Patients are being reassessed every three months and will be followed for three years to observe improvement over time. The data presented today are from patients who are at least three months out from treatment—which is the earliest Michaels and her team had expected to see evidence of editing.
RELATED: The next generation of gene therapy for rare diseases forges ahead as developers weather hurdles
With this early dose-escalation evidence in hand, Editas can now move to a higher dose to test for better efficacy.
“With each consecutive dose level, we are predicting more editing,” Michaels said. “The fact that we've gotten this far and have the ability to move on to the next dose cohort is a big milestone for me.”
The biotech has also received FDA clearance to test EDIT-101 in children in an attempt to deliver treatment earlier in life when Michaels believes stronger vision restoration could be achieved.
Trick or treat
These milestones almost didn’t happen at all. Editas dosed the first patient with EDIT-101 early last year—just as the COVID-19 pandemic began to take hold. That first patient had trouble moving back and forth between home in Southern California and the test site in Oregon for treatment, which stalled the program. When Michaels joined the company in November, just as the second patient was dosed, she set to work getting the trial back on track. That work resulted in the publication of initial data from the BRILLIANCE study today.
RELATED: Editas bags $25M from Allergan as FDA signs off on human CRISPR trial
EDIT-101 was previously part of a $90 million pact with Allergan, but the partnership was ditched in August 2020 after the pharma was bought out by AbbVie, forcing Editas to go it alone.
Editas’ data build on what Intellia did a few months earlier: proving the concept of CRISPR gene editing in humans. Intellia’s therapy targets the liver, while EDIT-101 is delivered to the eye, a key difference, but data for either concept represent a major advancement for the field as a whole.
“I'm very proud to see that Intellia and our program in combination actually can show the real potential of CRISPR editing technologies,” Michaels said.
She also thinks of the other companies coming behind Editas and Intellia who can look to their initial safety data to inform future trials.

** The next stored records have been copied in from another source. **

import Mathlib
import HarnessLib
import Summits.NavierStokesRegularity.NavierStokesRegularity.Theorems.FrequencyGrowthExponent.Negative.Reductions
import Summits.NavierStokesRegularity.NavierStokesRegularity.Theorems.FrequencyGrowthExponent.Negative.Strata
import Summits.NavierStokesRegularity.NavierStokesRegularity.Theorems.AxisTwistDoorTiltDominationLocSymmetryExclusions
import Summits.NavierStokesRegularity.NavierStokesRegularity.Theorems.PoloidalWindowDoorPoloidalWindowRigidityAnyAxis
import Summits.NavierStokesRegularity.NavierStokesRegularity.Theorems.ClockStretchingLawClockCeilingOpenSetVorticityLiouville
import Summits.NavierStokesRegularity.NavierStokesRegularity.Theorems.ScenarioCensusPeriodicGauge
import Summits.NavierStokesRegularity.NavierStokesRegularity.Theorems.ScenarioCensusHelicalTypeILiouville
import Summits.NavierStokesRegularity.NavierStokesRegularity.Theorems.DssFarFieldSlavingBlowupTypeIDssProfileSimilarityEnstrophyTimeOnlyThreshold

/-!
# Crux `FrequencyGrowthExponent` (stmt-NavierStokesRegularity-27893), negative side:
# rigidity of the class — symmetric, recurrent and locally degenerate profiles carry no vortex loop

Negative-side (cdisprove, D-0016) bookkeeping for the wall `LoopPeriodRatchet.FrequencyGrowthExponent`; nothing here
closes or changes any item (`--supports`).  By `Negative/Reductions.not_frequencyGrowthExponent_iff` refuting the wall
means CONSTRUCTING `W = HasClassLoop` (an e₃-poloidal Type-I Oseen-mild ancient profile one of whose slices carries a
non-stationary closed vortex line).  `Negative/Strata` placed `W` off four strata; this file adds, as kernel-checked
corollaries of Liouville and rigidity theorems ALREADY IN THE TREE (all over the genuine KNSS-gauge class
`IsTypeIAncientMild`, reached from the class binders by `isTypeIAncientMild_of_class`), seven more places where `W`
cannot live — each stated as «such a profile vanishes identically» and as «no slice carries a vortex loop»
(time-recurrent germs and germ rigidity follow in `Negative/Recurrence`):

* **explicit amplitude threshold** `eq_zero_of_rate_lt_one` / `one_le_typeI_constant_of_isVortexLoop` — Type-I time
  constant `C < 1` (unit viscosity) forces `v ≡ 0` (`SimilarityEnstrophy.typeI_ancient_eq_zero_of_rate_lt_one`): every
  witness has `C ≥ 1`;
* **backward self-similar** profiles (`c • v(c²t, c x) = v(t,x)`, all `c > 0`) — `…SymmetryExclusions.eq_zero_of_selfSimilar`
  (Tsai 1998 in the Oseen gauge);
* **spatially periodic** profiles (ONE non-zero period vector) — `ScenarioCensus.PeriodicGauge.periodic_typeI_liouville_genuine`;
* **helical** profiles (screw symmetry of pitch `h ≠ 0` about vertical axes, moving axes allowed) —
  `ScenarioCensus.PitchDefect.helical_typeI_liouville_genuine`;
* e₃-poloidal profiles **one slice of which is axisymmetric about some axis** (any direction, any centre) —
  `…PoloidalWindowRigidityAnyAxis.eq_zero_of_axisymmetric_anyAxis_slice`;
* **locally irrotational slices** (`curl v(t₀,·) = 0` on a non-empty open set of ONE slice; in particular vortex
  rings with potential flow outside a compact core) — `openSetVorticityLiouville`;
* **locally vanishing slices** (`v(t₀,·) = 0` on a non-empty open set) — `openSetVelocityLiouville`;

HONEST FRAMING: corollaries of landed theorems, recorded for the W-census of the negation-first reading (req192);
nothing here bears on `PoloidalWindowDoor.Target` or on Navier–Stokes regularity; item 27893 stays OPEN.
-/

noncomputable section

-- the summit and its single sub-problem share the name (CONVENTIONS §1), as in every Theorems file
set_option linter.dupNamespace false

namespace Summit.NavierStokesRegularity.NavierStokesRegularity.Theorems.FrequencyGrowthExponent.Negative

open Set Function Filter Topology MeasureTheory
open scoped RealInnerProductSpace InnerProductSpace
open Literature.Analysis Literature.Analysis.FluidPDE Literature.Analysis.UnboundedOperators
open Summit.NavierStokesRegularity.NavierStokesRegularity.Theorems
open Summit.NavierStokesRegularity.NavierStokesRegularity.Theorems.PoloidalWindowDoorPoloidalWindowRigidityWindow

variable {C : ℝ} {v : ℝ → EuclideanSpace ℝ (Fin 3) → EuclideanSpace ℝ (Fin 3)}

/-! ### A vanishing profile carries no loop -/

/-- A profile vanishing on the past carries no vortex loop on any slice `t < 0`. -/
theorem no_loop_of_eq_zero (hzero : ∀ t < 0, ∀ y, v t y = 0) {t : ℝ} (ht : t < 0)
    (c : ℝ → EuclideanSpace ℝ (Fin 3)) (T : ℝ) : ¬ IsVortexLoop v t c T := fun h =>
  no_nonstationary_vortexLine_of_curl_eq_zero (curl_eq_zero_of_eq_zero hzero) ht c h.2.2.2

/-! ### The explicit amplitude threshold `C ≥ 1` -/

/-- **Time-rate constant below one forces triviality.** A class profile (Type-I rate `C/√(−t)`, continuity on the
open past slab, unit-viscosity Oseen–Duhamel identity, divergence-free slices) with `C < 1` vanishes identically.
[cite: KochNadirashviliSereginSverak2009, §1 p. 3 and (1.4) (arXiv:0709.3599)] -/
theorem eq_zero_of_rate_lt_one (hrate : HasTypeITimeDecay C v)
    (hcont : ContinuousOn (uncurry v) (Iio (0 : ℝ) ×ˢ univ))
    (hmild : ∀ s t : ℝ, s < t → t < 0 → ∀ x, v t x = heatExtension (v s) (t - s) x - oseenDuhamel 1 s v v t x)
    (hdiv : ∀ t < 0, VectorCalculus.IsDivFree (v t)) (hC : C < 1) : ∀ t < 0, ∀ x, v t x = 0 :=
  SimilarityEnstrophy.typeI_ancient_eq_zero_of_rate_lt_one (isTypeIAncientMild_of_class hrate hcont hmild hdiv) hC

/-- **No loop below rate one.** -/
theorem no_loop_of_rate_lt_one (hrate : HasTypeITimeDecay C v)
    (hcont : ContinuousOn (uncurry v) (Iio (0 : ℝ) ×ˢ univ))
    (hmild : ∀ s t : ℝ, s < t → t < 0 → ∀ x, v t x = heatExtension (v s) (t - s) x - oseenDuhamel 1 s v v t x)
    (hdiv : ∀ t < 0, VectorCalculus.IsDivFree (v t)) (hC : C < 1) {t : ℝ} (ht : t < 0)
    (c : ℝ → EuclideanSpace ℝ (Fin 3)) (T : ℝ) : ¬ IsVortexLoop v t c T :=
  no_loop_of_eq_zero (eq_zero_of_rate_lt_one hrate hcont hmild hdiv hC) ht c T

/-- **Every witness has Type-I constant at least one**: if a class profile carries a vortex loop on some slice
`t < 0`, then `1 ≤ C`. -/
theorem one_le_typeI_constant_of_isVortexLoop (hrate : HasTypeITimeDecay C v)
    (hcont : ContinuousOn (uncurry v) (Iio (0 : ℝ) ×ˢ univ))
    (hmild : ∀ s t : ℝ, s < t → t < 0 → ∀ x, v t x = heatExtension (v s) (t - s) x - oseenDuhamel 1 s v v t x)
    (hdiv : ∀ t < 0, VectorCalculus.IsDivFree (v t)) {t : ℝ} (ht : t < 0) {c : ℝ → EuclideanSpace ℝ (Fin 3)}
    {T : ℝ} (hloop : IsVortexLoop v t c T) : 1 ≤ C :=
  le_of_not_gt fun hC => no_loop_of_rate_lt_one hrate hcont hmild hdiv hC ht c T hloop

/-! ### Symmetric strata -/

/-- **Backward self-similar profiles carry no loop** (`c • v(c²t, c x) = v(t,x)` for all `c > 0`, `t < 0`):
such a class profile vanishes identically (Tsai's theorem in the Oseen gauge). [cite: Tsai1998, Thm 1 (p. 31)] -/
theorem no_loop_of_selfSimilar (hrate : HasTypeITimeDecay C v)
    (hcont : ContinuousOn (uncurry v) (Iio (0 : ℝ) ×ˢ univ))
    (hmild : ∀ s t : ℝ, s < t → t < 0 → ∀ x, v t x = heatExtension (v s) (t - s) x - oseenDuhamel 1 s v v t x)
    (hdiv : ∀ t < 0, VectorCalculus.IsDivFree (v t))
    (hss : ∀ a : ℝ, 0 < a → ∀ t < (0 : ℝ), ∀ x : EuclideanSpace ℝ (Fin 3), a • v (a ^ 2 * t) (a • x) = v t x)
    {t : ℝ} (ht : t < 0) (c : ℝ → EuclideanSpace ℝ (Fin 3)) (T : ℝ) : ¬ IsVortexLoop v t c T :=
  no_loop_of_eq_zero
    (AxisTwistDoorTiltDominationLocSymmetryExclusions.eq_zero_of_selfSimilar hrate hcont hmild hdiv hss) ht c T

/-- **Spatially periodic profiles vanish** (one non-zero period vector `L`: `v(t, x + L) = v(t, x)` for all
`t < 0`). [cite: KochNadirashviliSereginSverak2009, §1 p. 3 and Thm 6.2 (arXiv:0709.3599)] -/
theorem eq_zero_of_periodic (hrate : HasTypeITimeDecay C v)
    (hcont : ContinuousOn (uncurry v) (Iio (0 : ℝ) ×ˢ univ))
    (hmild : ∀ s t : ℝ, s < t → t < 0 → ∀ x, v t x = heatExtension (v s) (t - s) x - oseenDuhamel 1 s v v t x)
    (hdiv : ∀ t < 0, VectorCalculus.IsDivFree (v t)) {L : EuclideanSpace ℝ (Fin 3)} (hL : L ≠ 0)
    (hper : ∀ t < 0, ∀ x, v t (x + L) = v t x) : ∀ t < 0, ∀ x, v t x = 0 :=
  ScenarioCensus.PeriodicGauge.periodic_typeI_liouville_genuine C v
    (isTypeIAncientMild_of_class hrate hcont hmild hdiv) L hL hper

/-- **Spatially periodic profiles carry no loop** (in particular no lattice, array or `x₃`-periodic bank of rings is
a witness). -/
theorem no_loop_of_periodic (hrate : HasTypeITimeDecay C v)
    (hcont : ContinuousOn (uncurry v) (Iio (0 : ℝ) ×ˢ univ))
    (hmild : ∀ s t : ℝ, s < t → t < 0 → ∀ x, v t x = heatExtension (v s) (t - s) x - oseenDuhamel 1 s v v t x)
    (hdiv : ∀ t < 0, VectorCalculus.IsDivFree (v t)) {L : EuclideanSpace ℝ (Fin 3)} (hL : L ≠ 0)
    (hper : ∀ t < 0, ∀ x, v t (x + L) = v t x) {t : ℝ} (ht : t < 0) (c : ℝ → EuclideanSpace ℝ (Fin 3)) (T : ℝ) :
    ¬ IsVortexLoop v t c T :=
  no_loop_of_eq_zero (eq_zero_of_periodic hrate hcont hmild hdiv hL hper) ht c T

/-- **Helical profiles vanish**: screw symmetry of pitch `h ≠ 0` about the vertical axes through the (possibly
moving) points `−A(τ)` — `v(τ, R_θ y + (R_θ A(τ) − A(τ)) + hθ e₃) = R_θ v(τ, y)` for all `θ`, `τ < 0` — forces a
class profile to vanish identically (the pitch-defect proof of the helical Type-I Liouville theorem).
[cite: KochNadirashviliSereginSverak2009, §1 p. 3 and Thm 6.2 (arXiv:0709.3599)] -/
theorem eq_zero_of_helical (hrate : HasTypeITimeDecay C v)
    (hcont : ContinuousOn (uncurry v) (Iio (0 : ℝ) ×ˢ univ))
    (hmild : ∀ s t : ℝ, s < t → t < 0 → ∀ x, v t x = heatExtension (v s) (t - s) x - oseenDuhamel 1 s v v t x)
    (hdiv : ∀ t < 0, VectorCalculus.IsDivFree (v t)) {h : ℝ} (hh : h ≠ 0) {A : ℝ → EuclideanSpace ℝ (Fin 3)}
    (hhel : ∀ τ < 0, ∀ (θ : ℝ) (y : EuclideanSpace ℝ (Fin 3)),
      v τ (rotZ θ y + (rotZ θ (A τ) - A τ + (h * θ) • EuclideanSpace.single 2 (1 : ℝ))) = rotZ θ (v τ y)) :
    ∀ t < 0, ∀ x, v t x = 0 :=
  ScenarioCensus.PitchDefect.helical_typeI_liouville_genuine hh (isTypeIAncientMild_of_class hrate hcont hmild hdiv) hhel

/-- **Helical profiles carry no loop.** -/
theorem no_loop_of_helical (hrate : HasTypeITimeDecay C v)
    (hcont : ContinuousOn (uncurry v) (Iio (0 : ℝ) ×ˢ univ))
    (hmild : ∀ s t : ℝ, s < t → t < 0 → ∀ x, v t x = heatExtension (v s) (t - s) x - oseenDuhamel 1 s v v t x)
    (hdiv : ∀ t < 0, VectorCalculus.IsDivFree (v t)) {h : ℝ} (hh : h ≠ 0) {A : ℝ → EuclideanSpace ℝ (Fin 3)}
    (hhel : ∀ τ < 0, ∀ (θ : ℝ) (y : EuclideanSpace ℝ (Fin 3)),
      v τ (rotZ θ y + (rotZ θ (A τ) - A τ + (h * θ) • EuclideanSpace.single 2 (1 : ℝ))) = rotZ θ (v τ y))
    {t : ℝ} (ht : t < 0) (c : ℝ → EuclideanSpace ℝ (Fin 3)) (T : ℝ) : ¬ IsVortexLoop v t c T :=
  no_loop_of_eq_zero (eq_zero_of_helical hrate hcont hmild hdiv hh hhel) ht c T

/-- **One axisymmetric slice about any axis kills an e₃-poloidal profile's loops**: if some slice `v(s,·)`, `s < 0`,
is axisymmetric about the axis `{L(r e₃) + c₀}` (any linear isometry `L`, any centre `c₀`), the profile vanishes
identically, so no slice carries a vortex loop. [cite: KochNadirashviliSereginSverak2009, Thm 5.2 (arXiv:0709.3599)] -/
theorem no_loop_of_axisymmetric_slice_anyAxis (hrate : HasTypeITimeDecay C v)
    (hcont : ContinuousOn (uncurry v) (Iio (0 : ℝ) ×ˢ univ))
    (hmild : ∀ s t : ℝ, s < t → t < 0 → ∀ x, v t x = heatExtension (v s) (t - s) x - oseenDuhamel 1 s v v t x)
    (hdiv : ∀ t < 0, VectorCalculus.IsDivFree (v t))
    (hpol : ∀ s < 0, ∀ y, ⟪curl (v s) y, EuclideanSpace.single 2 1⟫_ℝ = 0)
    (L : EuclideanSpace ℝ (Fin 3) ≃ₗᵢ[ℝ] EuclideanSpace ℝ (Fin 3)) (c₀ : EuclideanSpace ℝ (Fin 3))
    {s : ℝ} (hs : s < 0) (haxi : IsAxisymmetric (fun y => L.symm (v s (L y + c₀))))
    {t : ℝ} (ht : t < 0) (c : ℝ → EuclideanSpace ℝ (Fin 3)) (T : ℝ) : ¬ IsVortexLoop v t c T :=
  no_loop_of_eq_zero
    (PoloidalWindowDoorPoloidalWindowRigidityAnyAxis.eq_zero_of_axisymmetric_anyAxis_slice
      hrate hcont hmild hdiv hpol L c₀ hs haxi) ht c T

/-! ### Unique continuation -/

/-- **A locally irrotational slice kills the profile**: if `curl v(t₀, ·) = 0` on a non-empty open set for ONE
`t₀ < 0` (e.g. a vortex ring surrounded by potential flow), the class profile vanishes identically (slices are
real-analytic; an irrotational bounded divergence-free slice is constant; constants are not in the gauge).
[cite: KochNadirashviliSereginSverak2009, Lemma 3.1 and Remark 6.1 (arXiv:0709.3599)] -/
theorem eq_zero_of_openSet_curl_eq_zero (hrate : HasTypeITimeDecay C v)
    (hcont : ContinuousOn (uncurry v) (Iio (0 : ℝ) ×ˢ univ))
    (hmild : ∀ s t : ℝ, s < t → t < 0 → ∀ x, v t x = heatExtension (v s) (t - s) x - oseenDuhamel 1 s v v t x)
    (hdiv : ∀ t < 0, VectorCalculus.IsDivFree (v t)) {t₀ : ℝ} (ht₀ : t₀ < 0)
    {U : Set (EuclideanSpace ℝ (Fin 3))} (hU : IsOpen U) (hne : U.Nonempty) (hcurl : ∀ x ∈ U, curl (v t₀) x = 0) :
    ∀ t < 0, ∀ x, v t x = 0 :=
  openSetVorticityLiouville (isTypeIAncientMild_of_class hrate hcont hmild hdiv) ht₀ hU hne hcurl

/-- **Locally irrotational slices carry no loop**: a witness has vorticity non-zero on a dense subset of every
slice. -/
theorem no_loop_of_openSet_curl_eq_zero (hrate : HasTypeITimeDecay C v)
    (hcont : ContinuousOn (uncurry v) (Iio (0 : ℝ) ×ˢ univ))
    (hmild : ∀ s t : ℝ, s < t → t < 0 → ∀ x, v t x = heatExtension (v s) (t - s) x - oseenDuhamel 1 s v v t x)
    (hdiv : ∀ t < 0, VectorCalculus.IsDivFree (v t)) {t₀ : ℝ} (ht₀ : t₀ < 0)
    {U : Set (EuclideanSpace ℝ (Fin 3))} (hU : IsOpen U) (hne : U.Nonempty) (hcurl : ∀ x ∈ U, curl (v t₀) x = 0)
    {t : ℝ} (ht : t < 0) (c : ℝ → EuclideanSpace ℝ (Fin 3)) (T : ℝ) : ¬ IsVortexLoop v t c T :=
  no_loop_of_eq_zero (eq_zero_of_openSet_curl_eq_zero hrate hcont hmild hdiv ht₀ hU hne hcurl) ht c T

/-- **Locally vanishing slices carry no loop** (`v(t₀,·) = 0` on a non-empty open set for one `t₀ < 0`).
[cite: KochNadirashviliSereginSverak2009, Remark 6.1 (arXiv:0709.3599 p. 11)] -/
theorem no_loop_of_openSet_eq_zero (hrate : HasTypeITimeDecay C v)
    (hcont : ContinuousOn (uncurry v) (Iio (0 : ℝ) ×ˢ univ))
    (hmild : ∀ s t : ℝ, s < t → t < 0 → ∀ x, v t x = heatExtension (v s) (t - s) x - oseenDuhamel 1 s v v t x)
    (hdiv : ∀ t < 0, VectorCalculus.IsDivFree (v t)) {t₀ : ℝ} (ht₀ : t₀ < 0)
    {U : Set (EuclideanSpace ℝ (Fin 3))} (hU : IsOpen U) (hne : U.Nonempty) (h0 : ∀ x ∈ U, v t₀ x = 0)
    {t : ℝ} (ht : t < 0) (c : ℝ → EuclideanSpace ℝ (Fin 3)) (T : ℝ) : ¬ IsVortexLoop v t c T :=
  no_loop_of_eq_zero (openSetVelocityLiouville (isTypeIAncientMild_of_class hrate hcont hmild hdiv) ht₀ hU hne h0) ht c T

end Summit.NavierStokesRegularity.NavierStokesRegularity.Theorems.FrequencyGrowthExponent.Negative

end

“If you're chasing other people, it's good to have [safety data] knowing that we are going into something that's not quite so unknown anymore,” Michaels said.
More data are needed before Editas knows exactly how much improvement patients with LCA10 might gain from treatment with the gene therapy. But for patients who lost vision early in life, Michaels said even a little improvement goes a long way.
RELATED: Nobel Prize in chemistry goes to CRISPR pioneers Doudna, Charpentier
She tells the story of a 10-year-old boy who couldn’t go trick or treating for Halloween without holding his parents’ hand as he went around the neighborhood.
“The ability to be able to go out in dim light and trick or treat on his own would be a major empowering thing,” Michaels said.
Another patient just wants to see her grandchild’s face, while others want to be able to go out in dimmer light rather than being confined to outings in daylight.
“I mean, these are big differences for people that really affect their lives, so that's a good starting place,” Michaels said.
Editor's note: This story has been updated to include analyst commentary and the share moves.